四个人去吃了自选麻辣烫,江绵绵发现她和香黛还真是口味相投。

两个人都是直来直去的性格,都爱吃辣,都特别讨厌玩心机,不屑和人玩心机。

香黛喝了一口奶茶,想起了苏媚儿。

气鼓鼓的对江绵绵说道:“江绵绵啊,我给你说,我阿爹给我和香叶找了一个后妈,那个女的也是外面的,心机可多了”。

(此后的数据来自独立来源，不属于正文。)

import Summits.BirchSwinnertonDyer.BirchSwinnertonDyer.Theses.ShaPrimaryTransfer
import Literature.NumberTheory.EllipticCurves.XCubeAddDXSharpRankSha
import Literature.NumberTheory.EllipticCurves.XCubeSub82XRankThree

/-!
# BirchSwinnertonDyer / ShaPrimaryTransfer — crux `FiniteShaComponentTransfer` (stmt-BirchSwinnertonDyer-22356):
# the door at 2 is open in the kernel at RANK 5 — `E : y² = x³ − 361202x` has `rank E(ℚ) = 5` and `Ш(E/ℚ)[2] = 0`

Route `ShaPrimaryTransfer` (D-0145 LINE 2): T = `FiniteShaComponentTransfer` (stmt-22356: «`t_p(E) = 0 ⟹ t_q(E) = 0`»,
`t_p(E) = corank_{ℤ_p} Ш(E)[p^∞]`), whose door at `2` is decided curve by curve by complete `2`-descent. The companions
certify the door at `2` in the kernel at ranks `0, 1, 2` (`…OneFiniteShaComponentKernelDoors`), `3` (`…KernelRankThree`,
`…NonCMRankThreeDoor`, `Literature/…/XCubeSub82XShaTwo`). This helper file (prover seat `bsd-line-spt-p1` g5, `--supports
stmt-22356 --as helper`) pushes the kernel to RANK 5 with the same instrument:

  `E : y² = x³ − 361202x`,  `361202 = 2·313·577 = 601² + 1`,  `E' : y² = x³ + 1444808x`.

The descent via `2`-isogeny is SHARP on both sides: the rational points `(−1, 601)`, `(−288, 8952)`, `(−313, 9077)`,
`(−577, 4039)` of `E` give `α = [−1], [−2], [−313], [−577]`, so `α(E(ℚ))` is all of `{± d : d ∣ 361202}` (16 classes);
the points `(288, 20976)`, `(22536, 3387912)` and `T'` of `E'` give `ᾱ = [2], [626], [361202]`, so `ᾱ(E'(ℚ))` is all
eight positive classes. Hence `2^{rank+2} = #α · #ᾱ ≥ 2⁷` (Silverman–Tate, tree `natCard_range_xSqClass_mul`), while
`rank ≤ ν(361202) + ν(722404) − 1 = 5` (Silverman X.6.1(b) sharpened, tree `XCubeAddDX.mordellWeilRank_le_add`):
**`rank E(ℚ) = 5`**, and since the bound is attained both `φ`-parts of `Ш` vanish (tree
`forall_mem_sha_two_smul_eq_zero_xD_of_rank_eq`, X.4.7): **`Ш(E/ℚ)[2] = 0`**, `t_2(E) = 0`, `corank_{ℤ_2} Sel_{2^∞}(E/ℚ) = 5`.

* `natCard_range_xSqClass_E_ge` (`#α ≥ 16`), `natCard_range_xSqClass_E'_ge` (`#ᾱ ≥ 8`), `card_primeFactors_361202`;
* **`mordellWeilRank_eq_five`**, `mordellWeilRank_eq_bound`, **`forall_mem_sha_two_smul_eq_zero`** (`Ш[2] = 0`),
  **`door_at_two_rank_five`** (`rank = 5 ∧ t_2 = 0`), **`selmerCorank_two_eq_five`**, `oneFiniteShaComponent_E` (O for `E`),
  `exists_transfer_hypothesis_rank_five`;
* T BY NAME: `selmerCorank_eq_five_of_transfer` — granting T, `t_q(E) = 0` and `corank Sel_{q^∞}(E) = 5` at every prime `q`.

Everything is UNCONDITIONAL (standard axioms, no named fact, no `L`-function, no local insolubility argument — the example
was chosen, by a seconds-long search, so that the rational points fill the a-priori Selmer bounds). In this tree exact
ranks had been certified up to `4` (`CongruentNumberCurve29274Selmer`; `rankFiveWitness` gives only `5 ≤ rank`); here
rank EXACTLY `5` together with `Ш[2] = 0` comes out in ~300 lines. Nothing here proves T, O or BSD; T is conjecture-grade at rank
≥ 2, and T's CONCLUSION (all `t_q = 0`) is certified for no curve of rank ≥ 2. (`E` has CM by `ℤ[i]`, `j = 1728`; a
non-CM rank-3 door is in `…NonCMRankThreeDoor`.) References: J. H. Silverman, *AEC* 2nd ed., X.4.7, X.4.9, X.6.1;
J. H. Silverman, J. Tate, *Rational Points on Elliptic Curves*, §3.5–3.6; R. Greenberg, LNM 1716 (1999), §1.
-/

-- D-0017: single-problem summit, so `Summit.BirchSwinnertonDyer.BirchSwinnertonDyer.…` repeats a namespace BY DESIGN.
set_option linter.dupNamespace false

noncomputable section

namespace Summit.BirchSwinnertonDyer.BirchSwinnertonDyer.Theorems.ShaPrimaryTransferKernelRankFive

open scoped Classical
open Literature.NumberTheory.EllipticCurves Literature.NumberTheory.EllipticCurves.XCubeAddDX
open WeierstrassCurve WeierstrassCurve.Affine
open Summit.BirchSwinnertonDyer.BirchSwinnertonDyer.Theses.ShaPrimaryTransfer (FiniteShaComponentTransfer)

/-! ## §0 Bookkeeping (`n = 361202 = 2·313·577 = 601² + 1`, `4n = 1444808`) -/

/-- `b(a² − 4b) ≠ 0` for `(a, b) = (0, −361202)`. [folklore] -/
private theorem hab5 : (-361202 : ℤ) * ((0 : ℤ) ^ 2 - 4 * (-361202)) ≠ 0 := by norm_num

“在我们的面前一个样子,在我阿爹面前又是一个样子,还特别会诱哄,我阿爹被她迷得团团转,眼里都没有我和香叶了。”

听到香黛这样说,江绵绵有些感同身受。

“我比你还要惨,我不仅有后妈,后妈还给我带来了一个妹妹,这一次我爸中毒,我就觉得,和那个后妈少不了关系。”

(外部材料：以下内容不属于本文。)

import Literature.MathematicalPhysics.QuantumFieldTheory.Balaban1983to89.B9Thm311LaplaceAkPositiveDiagonal
import Literature.MathematicalPhysics.QuantumFieldTheory.Balaban1983to89.B9Eq3153FrakGVariational

/-!
# `Balaban1983to89.B9Eq3153FrakGkBoundDiagonal` — T. Bałaban, *Propagators for lattice gauge theories in a background field*, Commun. Math. Phys. **99**
# (1985) 389–434 [Balaban1985BackgroundPropagators] Thm 3.13 p. 426 with (3.153) p. 426, Thm 3.11 p. 416, (3.26) p. 395 AT `k = n+1` AVERAGING LEVELS ON
# PRINT's DIAGONAL `ηL^{n+1} = 1`: **THE THREE GREEN's LETTERS `G_k(U)`, `H_{1,k}(U)Q_k(U)G_k(U)`, `𝔊_k(U)` OF PRINT's `k`-TH-STEP OPERATOR ARE BOUNDED IN
# `L²` TOGETHER WITH THEIR FLAT `D`-ROWS BY `(d,a)`-NUMBERS — `∃ α₀ C` BEFORE EVERY LATTICE ∕ HEIGHT ∕ WEIGHT ∕ VOLUME ∕ BACKGROUND BINDER, NO OPERATOR
# LETTER DISPLAYED** (the owner's `B9Thm311LaplaceAkPositiveDiagonal` ∕ `B9Thm311SmallFieldCoercivityTowerClosed` composed with `B9Eq3153FrakGVariational`)

statement-level skeleton of published theorems with citation tags; proofs where landed; nothing here is a claim about the Yang–Mills mass gap

CITATION HEADER (lean-in-tree rule).  Audit cell `pub-balaban`, sub-cell `t4`, BINDER row NE9; filed by the row OWNER lineage `b2b-balaban-t4-ne9-p1`
(gen 86).  Sources READ first-hand by this lineage in the held text layer [Balaban1985BackgroundPropagators] (`paper:balaban1985-cmp99-background-propagators`,
journal page = PDF page + 388) pp. 395–396 ((3.26), (3.35)), 400 (Thm 3.4), 416 (Thm 3.11), 425–426 ((3.147)–(3.153), Thm 3.13).

THE PRINT (verbatim, text layer).  p. 426: *«The formulas (3.147), (3.153) permit us to reduce properties of the operators 𝔓, 𝔊 to the corresponding properties
of the operators G′, (Q′G′²Q′*)⁻¹, G₁, (QG₁Q*)⁻¹.  Especially for 𝔊 we have, assuming (3.132)  Theorem 3.13. If an external gauge field configuration U satisfies
the regularity conditions (3.35), (3.36) for α₀ sufficiently small, then Theorems 3.3, 3.10, 3.11 hold for the propagator 𝔊, with the exception of the inequality
in (3.42) involving the covariant Laplace operator.»*; p. 416, Thm 3.11: *«There exist constants α₀, γ₀ > 0 such that … the operators Δ′_a, G′, (Q′G′²Q′*)⁻¹, Δ_a, G
are positive definite»*.

WHY THIS FILE (cell context; the owner's TOWER-R-PROGRAMME §5).  The `k`-level UNIFORM BALL (`Support/NE9CurChartTowerUniformBall`) takes `C_H`, `C_G` from
`B9Eq3126H1BoundTower.exists_H1k_frakGk_(CLM_)bound_of_small_field`, whose `L²` constants carry `‖Δ^{(k)}_a‖ ∝ |η|⁻²`, `‖D‖ ∝ |η|⁻¹` and the adjoint modulus of
`Q_k` — `L^{4(n+1)}` on the diagonal.  The owner's g85 files closed the COERCIVITY side letter-free; `B9Eq3153FrakGVariational` turns coercivity ALONE into bounds of
the three pieces of (3.153).  This file is the junction: on print's diagonal, under print's running windows (3.35), `‖𝔊_k(U)‖_{L²→L²} ≤ 16∕γ(d,a)` with its flat
`D`-rows — the `H`-letter, test family, section, `M_T`, `M_D`, `M_Q`, `μ_Q` ALL GONE.  Still displayed for the ball: `H_{1,k}(U)` alone (NE9 leaf-02's `B9Eq3126KFloor*`)
and the (N)-reading's volume factor ∕ `M_∇` (`B11Eq117TransformationNorm`; print: Thm 3.13's DECAY, not here).

WHAT IS PROVED (sorry-free; 0 `def`; [folklore] composition BY NAME + threshold arithmetic; nothing of [B9] asserted as printed).  Binders as in
`B9Thm311LaplaceAkPositiveDiagonal` (E162's per-level data `αU ≤ 1∕64`, `hU1`, `hreg`; windows; `hRS`); `curl₁`∕`div₁` = the FLAT covariant curl ∕ divergence
(prefactor `η⁻¹`, transporters `1`) as in `B9Thm311SmallFieldCoercivityTowerClosed`.
* §1 **`exists_energy_letters_diagonal_closed`** — `∃ α₀ γ₁ > 0` (`γ₁ = γ(d,a)∕4`, `α₀` closed in `(d, a, L, M_φ, M_φ′, r, C_τ, ρ_w)`) BEFORE the binders, then for
  every `x`: (i) STRONG COERCIVITY WITH CURVATURE `γ₁(‖curl₁x‖² + ‖div₁x‖² + ‖x‖²) ≤ re⟨x, Δ^{(n+1)}_a(U)x⟩`; (ii) the form letter `‖R_k(U)(D*_Ux)‖² ≤ 2·re⟨x, Δ_a x⟩`;
  (iii) `a‖Q_k(U)x‖² ≤ 2·re⟨x, Δ_a x⟩` (`B9Eq3153FrakGVariational` §5 at `K = K_cα ≤ γ₁`).
* §2 **`exists_norm_G1k_rows_le_diagonal_closed`** — `∃ α₀ C > 0` (`C = γ₁⁻¹`) before the binders; for ANY positivity witness `hpos`:
  `‖curl₁(G_k(U)y)‖ ≤ C‖y‖`, `‖div₁(G_k(U)y)‖ ≤ C‖y‖` (the mass row `‖G_k(U)y‖ ≤ γ₁⁻¹‖y‖` is `B9Thm311LaplaceAkPositiveDiagonal.exists_norm_G1k_le_diagonal_closed`).
* §3 **`exists_norm_H1k_Qk_G1k_le_diagonal_closed`** — `∃ α₀ C > 0` (`C = γ₁⁻¹`); for `Δ^{(n+1)}_a(U)` SYMMETRIC (`hsymm`; discharged for a unitary background and a
  `*`-trace by `B9Eq326OperatorTower.laplaceAk_isSymmetric`), ANY `hpos` and ANY onto-witness `hQ` of `Q_k(U)`: the three rows of `H_{1,k}(U)(Q_k(U)(G_k(U)y))`.
* §4 **`exists_norm_frakGk_le_diagonal_closed`** — `∃ α₀ C > 0` (`C = 4γ₁⁻¹ = 16∕γ(d,a)`); under `hsymm`, ANY `hpos`, ANY `hQ`:
  `‖𝔊_k(U)x‖ ≤ C‖x‖`, `‖curl₁(𝔊_k(U)x)‖ ≤ C‖x‖`, `‖div₁(𝔊_k(U)x)‖ ≤ C‖x‖` for `𝔊_k(U) = B11Eq103H1Complex.frakGLatticeK hpos hQ` at the tower letters
  (`B9Eq326OperatorTower.frakGk` is the instance `hQ := QkW_surjective …`).
HONEST SCOPE.  Thm 3.13's `L²`∕energy clause ONLY on the diagonal `ηL^{n+1} = 1`; no kernel bound (3.42)–(3.47), no decay (Thm 3.10), no Hölder norms, NOT the
(N)-reading (volume factor load-bearing there); the small-field WINDOWS, `hRS`, the trace letter `C_τ`, the weight ratio `ρ_w` and (§3–§4) the symmetry of `Δ_a` stay
HYPOTHESES; crude constants.  NOT summit progress (cell pub-balaban: NE9 NOT PRINTED ∕ NOT PROVED; «NE9 ⇐ the named binders»; row WALLED ON A MODEL (O-NE9-1; #5
UNRULED); spine PROVED 0∕9; rung (B)+1 finite T⁴ — NOT infinite volume, NOT mass gap, NOT BetaPertH, NOT Clay).  HONEST DEPENDENCY (cell line): continuum YM on T⁴ ⇐
BetaPertH ∧ nine spine estimates (0/9 proved); BetaPertH ⇐ (D1) ∧ (D4) ∧ CAP+tail; G-an2-4 gates asym, D1 and NE2/3/4.  NEW file; nothing modified.  Net new unproved facts: 0.
-/

noncomputable section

“她和她的女儿早就有,把我家的产业占为己有的想法,我爸一直不同意,就想着把我爸给除掉,对付我自己的时候就容易了。”

香黛听完以后,怒声说道:“我去,这也太不要脸了,等晚上回去我给你一个百毒不侵的药丸,你和你爸服用下去,以防这两个歹毒的女人,再对你们下黑手。”

“啊,谢谢,布谷岛好神奇啊,竟然还有百毒不侵的药丸。”

香黛一脸神秘的说道:“嘘,小点声,这是我自己研究出来的,目前我自己已经试验成功了”。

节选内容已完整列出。